Exercise brief:
From the entries below, copy exactly the lines from the one that contains "IsCycleFactor (Y := Bool ×" through the one that contains "h; simp at hy", both included, and only those.

Supplied records:
import Summits.CriticalPhenomena.PercolationContinuityZ3.Theorems.PercNearOneGluingNoHeavyLowerTailKnQuestion8CoefficientwiseCoreClassKernelMixHSpace

/-!
# Cycle factors for cycles of length one and two

Support file (`--supports stmt-CriticalPhenomena-4575`, closed), prover `prim-cplus-coupling` (gen 66).  No notations, no named facts, no sorries; standard axioms.
Memo `prim-cplus-coupling/A5-COUPLING-gen66.md` §1.1 (degenerate cycles).

A loop (`C₁`, one edge through the hub) has colourings `Bool`, no interior vertices, levels `∅` and `NF = {blue}`; a digon (`C₂`) has colourings `Bool × Bool`,
one interior vertex seen by the hub exactly when some edge is blue, levels `∅` and `NF = {not both red}`.  Both are `HSpace.IsCycleFactor`s with the evident matchings
(`loopPhi`, `digonPhi`) and layer maps (`loopLam`, `digonLam`), completing the single-cycle inputs of the two-type theorem for ALL cycle lengths.
[cite: KozmaNitzan2024, Questions 8–9 (§5.5 p. 36) (context); Harris 1960; Kleitman 1966]
-/

namespace Summit.CriticalPhenomena.PercolationContinuityZ3.Theorems.Coefficientwise.SmallCycles

open Finset HSpace

/-- Levels of the loop: subfamilies of `{blue}`. -/
def LoopLevel (V : Finset Bool) : Prop := V ⊆ {false}
/-- Matching of the loop: everything to the red word. -/
def loopPhi (_ : Finset Bool) (_ : Bool) : Bool := true
/-- Layer map of the loop: the red word to the blue word. -/
def loopLam (_ : Bool) : Bool := false

/-- **The loop is a cycle factor.** -/
theorem isCycleFactor_loop : IsCycleFactor (Y := Bool) {false} {true} (fun b => !b) LoopLevel loopPhi loopLam := by
  refine ⟨fun V hV => hV, ?_, ?_, ?_, ?_, ?_, ?_, ?_⟩
  · intro V hV y hy; have := mem_singleton.mp (hV hy); subst this; simp [loopPhi]
  · intro V hV y hy; have := mem_singleton.mp (hV hy); subst this; simpa [loopPhi] using hy
  · intro V hV y hy y' hy' _; rw [mem_singleton.mp (hV hy), mem_singleton.mp (hV hy')]
  · intro V _ y _; simp [loopPhi]
  · intro a ha b hb _; rw [mem_coe, mem_singleton] at ha hb; rw [ha, hb]
  · intro y _; simp [loopLam]
  · intro V hV y hy; have := mem_singleton.mp (hV hy); subst this; simp [loopLam]

/-- Levels of the digon: empty or all non-full colourings. -/
def DigonLevel (V : Finset (Bool × Bool)) : Prop := V = ∅ ∨ V = univ.erase (true, true)
/-- Matching of the digon: `(B,B) ↦ (R,R)`, the one-red words fixed. -/
def digonPhi (_ : Finset (Bool × Bool)) (w : Bool × Bool) : Bool × Bool := if w = (false, false) then (true, true) else w
/-- Layer map of the digon: `(R,R) ↦ (B,B)`, identity elsewhere. -/
def digonLam (w : Bool × Bool) : Bool × Bool := if w = (true, true) then (false, false) else w

/-- **The digon is a cycle factor.** -/
theorem isCycleFactor_digon :
    IsCycleFactor (Y := Bool × Bool) (univ.erase (true, true)) (univ.erase (false, false)) (fun w => (!w.1, !w.2)) DigonLevel digonPhi digonLam := by
  have hmem : ∀ {V : Finset (Bool × Bool)} {y : Bool × Bool}, DigonLevel V → y ∈ V → V = univ.erase (true, true) ∧ y ≠ (true, true) := by
    intro V y hV hy
    rcases hV with h | h
    · subst h; simp at hy
    · subst h; exact ⟨rfl, (mem_erase.mp hy).1⟩
  refine ⟨?_, ?_, ?_, ?_, ?_, ?_, ?_, ?_⟩
  · intro V hV y hy; obtain ⟨rfl, _⟩ := hmem hV hy; exact hy
  · intro V hV y hy; obtain ⟨_, hne⟩ := hmem hV hy
    obtain ⟨a, b⟩ := y; revert hne; cases a <;> cases b <;> simp [digonPhi]
  · intro V hV y hy; obtain ⟨rfl, hne⟩ := hmem hV hy
    obtain ⟨a, b⟩ := y; revert hne; cases a <;> cases b <;> simp [digonPhi]
  · intro V hV y hy y' hy' e; obtain ⟨_, hne⟩ := hmem hV hy; obtain ⟨_, hne'⟩ := hmem hV hy'
    obtain ⟨a, b⟩ := y; obtain ⟨a', b'⟩ := y'; revert hne hne' e; cases a <;> cases b <;> cases a' <;> cases b' <;> simp [digonPhi]
  · intro V hV y hy; obtain ⟨_, hne⟩ := hmem hV hy
    obtain ⟨a, b⟩ := y; revert hne; cases a <;> cases b <;> simp [digonPhi]
  · intro a ha b hb e
    have ha' := (mem_erase.mp (mem_coe.mp ha)).1; have hb' := (mem_erase.mp (mem_coe.mp hb)).1
    obtain ⟨a1, a2⟩ := a; obtain ⟨b1, b2⟩ := b; revert ha' hb' e
    cases a1 <;> cases a2 <;> cases b1 <;> cases b2 <;> simp [digonLam]
  · intro y hy; have hy' := (mem_erase.mp hy).1
    obtain ⟨a, b⟩ := y; revert hy'; cases a <;> cases b <;> simp [digonLam]
  · intro V hV y hy; obtain ⟨_, hne⟩ := hmem hV hy
    obtain ⟨a, b⟩ := y; revert hne; cases a <;> cases b <;> simp [digonPhi, digonLam]

end Summit.CriticalPhenomena.PercolationContinuityZ3.Theorems.Coefficientwise.SmallCycles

Result:
    IsCycleFactor (Y := Bool × Bool) (univ.erase (true, true)) (univ.erase (false, false)) (fun w => (!w.1, !w.2)) DigonLevel digonPhi digonLam := by
  have hmem : ∀ {V : Finset (Bool × Bool)} {y : Bool × Bool}, DigonLevel V → y ∈ V → V = univ.erase (true, true) ∧ y ≠ (true, true) := by
    intro V y hV hy
    rcases hV with h | h
    · subst h; simp at hy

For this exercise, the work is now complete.